My first step is to convert the rtf to one html file, which is straightforward with:
pandoc -f rtf -t html -o inputfile.html inputfile.rtf
The resulting html file has headings defined by <strong></strong>
rather than <h1></h1>
so I have to edit the file in a text editor to change all these. Here is a sample from the file:
<p><strong>George Stewart</strong></p>
<p>Title: George Stewart</p>
<p>Type: Task</p>
<p>Date:1734</p>
<p>Description: Christening</p>
<p>Status: +open</p>
<p>Repository: LDS Library</p>
<p>Last action: 8 May 2024</p>
<p><strong>Ann Hill</strong></p>
<p>Title: Ann Hill</p>
<p>Type: Task</p>
<p>Date: 1799</p>
<p>Description: Family</p>
<p>Status: +ToDo</p>
<p>Repository: LDS Library</p>
which has to be edited to:
<p><h1>George Stewart</h1></p>
<p>Title: George Stewart</p>
<p>Type: Task</p>
<p>Date:1734</p>
<p>Description: Christening</p>
<p>Status: +open</p>
<p>Repository: LDS Library</p>
<p>Last action: 8 May 2024</p>
<p><h1>Ann Hill</h1></p>
<p>Title: Ann Hill</p>
<p>Type: Task</p>
<p>Date: 1799</p>
<p>Description: Family</p>
<p>Status: +ToDo</p>
<p>Repository: LDS Library</p>
Then I can run the next step which is to chunk the html into many files splitting at the h1 level with another Pandoc command.
pandoc -t chunkedhtml --split-level=1 -o RN_File inputfile.html
I would like to be able to do that heading conversion inline as part of the Pandoc command. It may be possible with a filter (json/lua?) but I cannot work out the syntax.
Ideally, I would also like to merge the two Pandoc steps, but do not know if this is possible. It seems there might be a method of doing this with a pipe function, but perhaps someone could confirm with an example.

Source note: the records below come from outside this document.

/-- **B4'S THEOREM P. 573 AT `A = 0` ON THE TORUS, AS TYPED (printed dependence, `0 ≤ α < 1`), HYPOTHESIS-FREE:
`B5FromB4NN.ThmDepPrintedNN (torusEtaFam d L a m²)`** for `d ≥ 1`, odd `L > 1`, `a > 0`, `m² ≥ 0` — there are `δ₀ > 0`, `R₀ = 1`
and for every `0 ≤ α < 1` constants `c₀(α) > 0`, `e₁ = 1` such that every member satisfies `Ineq19_110 ∧ Ineq111_112`:
(1.9) from `B4Thm19ZeroTorus.thm19_zero_torus` component by component with `F = ‖f‖_∞`, `D = dist_T({x,x′}, supp f)` (at `x = x′`
the left side vanishes), then the sup over the components; (1.10) from `B4Thm110ZeroTorus.thm110_zero_torus` likewise (rates
merged by `min`, constants by `max`); (1.11)–(1.12) vacuous (`Ω = Ω₀`, `δG = 0`). [cite: Balaban1983RegularityDecay, Theorem
(1.9)–(1.12) p.573 («For some simple sets Ω, e.g. for rectangular parallelepipeds, the inequalities hold without any restrictions
on the points x, x′»), (2.34)–(2.39) pp.582–584, p.572 (torus); Balaban1984PropagatorsI p.39] -/
theorem thmDepPrintedNN_torusEtaFam (d L : ℕ) (hd : 1 ≤ d) (hL : Odd L ∧ 1 < L) {a : ℝ} (ha : 0 < a) {msq : ℝ}
    (hmsq : 0 ≤ msq) : ThmDepPrintedNN (torusEtaFam d L a msq) := by
  obtain ⟨δ₁, c₁, hδ₁, hc₁, H10⟩ := thm110_zero_torus d L hd hL ha hmsq
  obtain ⟨δ₂, hδ₂, H9⟩ := thm19_zero_torus d L hd hL ha hmsq
  refine ⟨min δ₁ δ₂, 1, lt_min hδ₁ hδ₂, one_pos, fun α hα0 hα1 => ?_⟩
  obtain ⟨c₂, hc₂, H9α⟩ := H9 hα0 hα1
  have hc0 : 0 ≤ max c₁ c₂ := hc₁.le.trans (le_max_left _ _)
  refine ⟨max c₁ c₂, 1, lt_max_of_lt_left hc₁, one_pos, fun i _ _ _ _ => ⟨⟨?_, ?_⟩, ?_, ?_⟩⟩
  · -- (1.9), componentwise
    intro μ f x x' _
    obtain ⟨P, hPd, hPL, hK, e⟩ := i
    change Fin P.d at μ
    change Fin P.d → Site P 0 → ℝ at f
    change Site P 0 at x x'
    show ((P.eps * T P 0 x x')⁻¹) ^ α *
        ‖cw P (deriv P 0 P.eps μ * (tower P a msq).G P.K) f x' - cw P (deriv P 0 P.eps μ * (tower P a msq).G P.K) f x‖
      ≤ max c₁ c₂ * Real.exp (-(min δ₁ δ₂ * (P.eps * infT2 P x x' f))) * ‖f‖
    by_cases hx : x' = x
    · subst hx
      rw [sub_self, norm_zero, mul_zero]
      positivity
    · have hD0 : 0 ≤ infT2 P x x' f := infT2_nonneg P x x' f
      have hR : 0 ≤ max c₁ c₂ * Real.exp (-(min δ₁ δ₂ * (P.eps * infT2 P x x' f))) * ‖f‖ := by positivity
      refine mul_norm_cw_sub_le P _ f x x'
        (Real.rpow_nonneg (inv_nonneg.mpr (mul_nonneg P.eps_pos.le (T_nonneg P 0 x x'))) α) hR fun n => ?_
      have h := H9α P hPd hPL P.K hK le_rfl μ x x' hx (f n) ‖f‖ (infT2 P x x' f) (fun z => abs_apply_le_norm P f n z)
        hD0 (fun z hz => (min_le_left _ _).trans (infT_le P x hz)) (fun z hz => (min_le_right _ _).trans (infT_le P x' hz))
      exact weaken h (le_max_right _ _) hc0 (min_le_right _ _) (mul_nonneg P.eps_pos.le hD0) (norm_nonneg f)
  · -- (1.10), componentwise
    intro μ f x _
    obtain ⟨P, hPd, hPL, hK, e⟩ := i
    change Fin P.d at μ
    change Fin P.d → Site P 0 → ℝ at f
    change Site P 0 at x
    show ‖cw P (deriv P 0 P.eps μ * (tower P a msq).G P.K) f x‖
        ≤ max c₁ c₂ * Real.exp (-(min δ₁ δ₂ * (P.eps * infT P x f))) * ‖f‖ ∧
      ‖cw P ((tower P a msq).G P.K) f x‖ ≤ max c₁ c₂ * Real.exp (-(min δ₁ δ₂ * (P.eps * infT P x f))) * ‖f‖
    have hD0 : 0 ≤ infT P x f := infT_nonneg P x f
    have ht : 0 ≤ P.eps * infT P x f := mul_nonneg P.eps_pos.le hD0
    have hR : 0 ≤ max c₁ c₂ * Real.exp (-(min δ₁ δ₂ * (P.eps * infT P x f))) * ‖f‖ := by positivity
    have h := fun n : Fin P.d => H10 P hPd hPL P.K hK le_rfl x (f n) ‖f‖ (infT P x f)
      (fun z => abs_apply_le_norm P f n z) hD0 (fun z hz => infT_le P x hz)
    exact ⟨norm_cw_le P _ f x hR fun n => weaken ((h n).2 μ) (le_max_left _ _) hc0 (min_le_left _ _) ht (norm_nonneg f),
      norm_cw_le P _ f x hR fun n => weaken (h n).1 (le_max_left _ _) hc0 (min_le_left _ _) ht (norm_nonneg f)⟩
  · -- (1.11)–(1.12), Hölder clause: δG = 0
    intro μ f x x' _
    obtain ⟨P, hPd, hPL, hK, e⟩ := i
    change Fin P.d at μ
    change Fin P.d → Site P 0 → ℝ at f
    change Site P 0 at x x'
    show ((P.eps * T P 0 x x')⁻¹) ^ α *
        ‖cw P (deriv P 0 P.eps μ * ((tower P a msq).G P.K - (tower P a msq).G P.K)) f x' -
          cw P (deriv P 0 P.eps μ * ((tower P a msq).G P.K - (tower P a msq).G P.K)) f x‖
      ≤ max c₁ c₂ * Real.exp (-(min δ₁ δ₂ * (P.eps * infT2 P x x' f))) *
          Real.exp (-(min δ₁ δ₂ * 0 + min δ₁ δ₂ * 0)) * ‖f‖
    simp only [sub_self, mul_zero, cw_zero, norm_zero]
    positivity
  · -- (1.11)–(1.12), value clauses: δG = 0
    intro μ f x _
    obtain ⟨P, hPd, hPL, hK, e⟩ := i
    change Fin P.d at μ
    change Fin P.d → Site P 0 → ℝ at f
    change Site P 0 at x
    show ‖cw P (deriv P 0 P.eps μ * ((tower P a msq).G P.K - (tower P a msq).G P.K)) f x‖
        ≤ max c₁ c₂ * Real.exp (-(min δ₁ δ₂ * (P.eps * infT P x f))) *
          Real.exp (-(min δ₁ δ₂ * 0 + min δ₁ δ₂ * 0)) * ‖f‖ ∧
      ‖cw P ((tower P a msq).G P.K - (tower P a msq).G P.K) f x‖
        ≤ max c₁ c₂ * Real.exp (-(min δ₁ δ₂ * (P.eps * infT P x f))) *
          Real.exp (-(min δ₁ δ₂ * 0 + min δ₁ δ₂ * 0)) * ‖f‖
    simp only [sub_self, mul_zero, cw_zero, norm_zero]
    constructor <;> positivity

/-- The (1.9)–(1.10) conjunct alone, for EVERY member (the hypotheses `regular`, `bigBlocks`, the charge window being idle), in
the shape the edge `B5FromB4NN.firstOrderGp_of_B4NN` reads through a dictionary: one rate `δ₀` for all `0 ≤ α < 1`, `R₀ = 1`
idle (`rect` holds). [cite: Balaban1983RegularityDecay, Theorem (1.9)–(1.10) p.573, p.572 (torus)] -/
theorem ineq19_110_torusEtaFam (d L : ℕ) (hd : 1 ≤ d) (hL : Odd L ∧ 1 < L) {a : ℝ} (ha : 0 < a) {msq : ℝ}
    (hmsq : 0 ≤ msq) :
    ∃ δ₀ : ℝ, 0 < δ₀ ∧ ∀ α : ℝ, 0 ≤ α → α < 1 → ∃ c₀ : ℝ, 0 < c₀ ∧
      ∀ i : TorusEtaIdx d L, B4.Ineq19_110 (torusEtaFam d L a msq i) α δ₀ c₀ 1 := by
  obtain ⟨δ₀, R₀, hδ₀, -, H⟩ := thmDepPrintedNN_torusEtaFam d L hd hL ha hmsq
  refine ⟨δ₀, hδ₀, fun α hα0 hα1 => ?_⟩
  obtain ⟨c₀, e₁, hc₀, he₁, H'⟩ := H α hα0 hα1
  refine ⟨c₀, hc₀, fun i => ?_⟩
  -- the bounds do not see the charge: transport along `e ↦ e₁`
  have h := (H' { i with e := e₁ } trivial trivial he₁ le_rfl).1
  obtain ⟨P, hPd, hPL, hK, e⟩ := i
  exact ⟨fun μ f x x' _ => h.1 μ f x x' (Or.inl trivial), fun μ f x _ => h.2 μ f x (Or.inl trivial)⟩

/-- **BY NAME: b04's leaf `B4.ThmPrinted` restricted to `0 ≤ α` — `B4Ineq111ZeroNestEta.ThmPrintedNN` — HOLDS ON THE TORUS
FAMILY** (the shape the nested-box zero-field family discharges in `B4Ineq111ZeroNestEta.thmPrintedNN_nestFam`; coarser quantifier
order `∀ α ∃ (δ₀, c₀, R₀, e₁)`). [cite: Balaban1983RegularityDecay, Theorem (1.9)–(1.12) p.573, p.572 (torus)] -/
theorem thmPrintedNN_torusEtaFam (d L : ℕ) (hd : 1 ≤ d) (hL : Odd L ∧ 1 < L) {a : ℝ} (ha : 0 < a) {msq : ℝ}
    (hmsq : 0 ≤ msq) : B4Ineq111ZeroNestEta.ThmPrintedNN (torusEtaFam d L a msq) :=
  thmPrintedNN_of_depNN _ (thmDepPrintedNN_torusEtaFam d L hd hL ha hmsq)

/-- BY NAME: the (1.9)–(1.10) half `B4Ineq19ZeroBoxEta.ThmPrinted19NN` holds on the torus family.
[cite: Balaban1983RegularityDecay, Theorem (1.9)–(1.10) p.573, p.572 (torus)] -/
theorem thmPrinted19NN_torusEtaFam (d L : ℕ) (hd : 1 ≤ d) (hL : Odd L ∧ 1 < L) {a : ℝ} (ha : 0 < a) {msq : ℝ}
    (hmsq : 0 ≤ msq) : B4Ineq19ZeroBoxEta.ThmPrinted19NN (torusEtaFam d L a msq) :=
  B4Ineq111ZeroNestEta.thmPrinted19NN_of_thmPrintedNN _ (thmPrintedNN_torusEtaFam d L hd hL ha hmsq)

/-- A concrete instance, for the record: `d = 3`, `L = 3`, `a = 1`, `m² = 0`. [cite: Balaban1983RegularityDecay, Theorem p.573,
p.572 («L = 2 or 3»); instance bookkeeping] -/
example : ThmDepPrintedNN (torusEtaFam 3 3 1 0) :=
  thmDepPrintedNN_torusEtaFam 3 3 (by norm_num) ⟨⟨1, by norm_num⟩, by norm_num⟩ one_pos le_rfl

end Typed

end

end B4ThmZeroTorusEta

end Literature.MathematicalPhysics.QuantumFieldTheory.Balaban1983to89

The Pandoc Lua filters guide suggests I need a code block like:
function Strong(elem)
return pandoc.SmallCaps(elem.content)
end
but I need to capture <p><strong>
and replace with <h1>
, this does not work but may be gives a clue of what I am trying to achieve ...
function Para+Strong(elem)
return pandoc.Header(1)
end
You could use sed
on the inputfile.html
between the two pandoc
commands.
#!/bin/bash
pandoc -f rtf -t html -o inputfile.html inputfile.rtf
cat inputfile.html | sed 's/<p><strong>\(.*\)<\/strong><\/p>/<h1>\1<\/h1>/g' > inputfile-fixed.html && rm inputfile.html
pandoc -t chunkedhtml --split-level=1 -o RN_File inputfile-fixed.html
Save as: fix_heading.sh
Change mode executable: chmod +x fix_heading.sh
Usage: ./fix_heading.sh
I used cat
as a precaution. If you want to directly edit the file, inline, replace the cat
line with:
sed -i 's/<p><strong>\(.*\)<\/strong><\/p>/<h1>\1<\/h1>/g' inputfile.html
That will eliminate need of the intermediate file.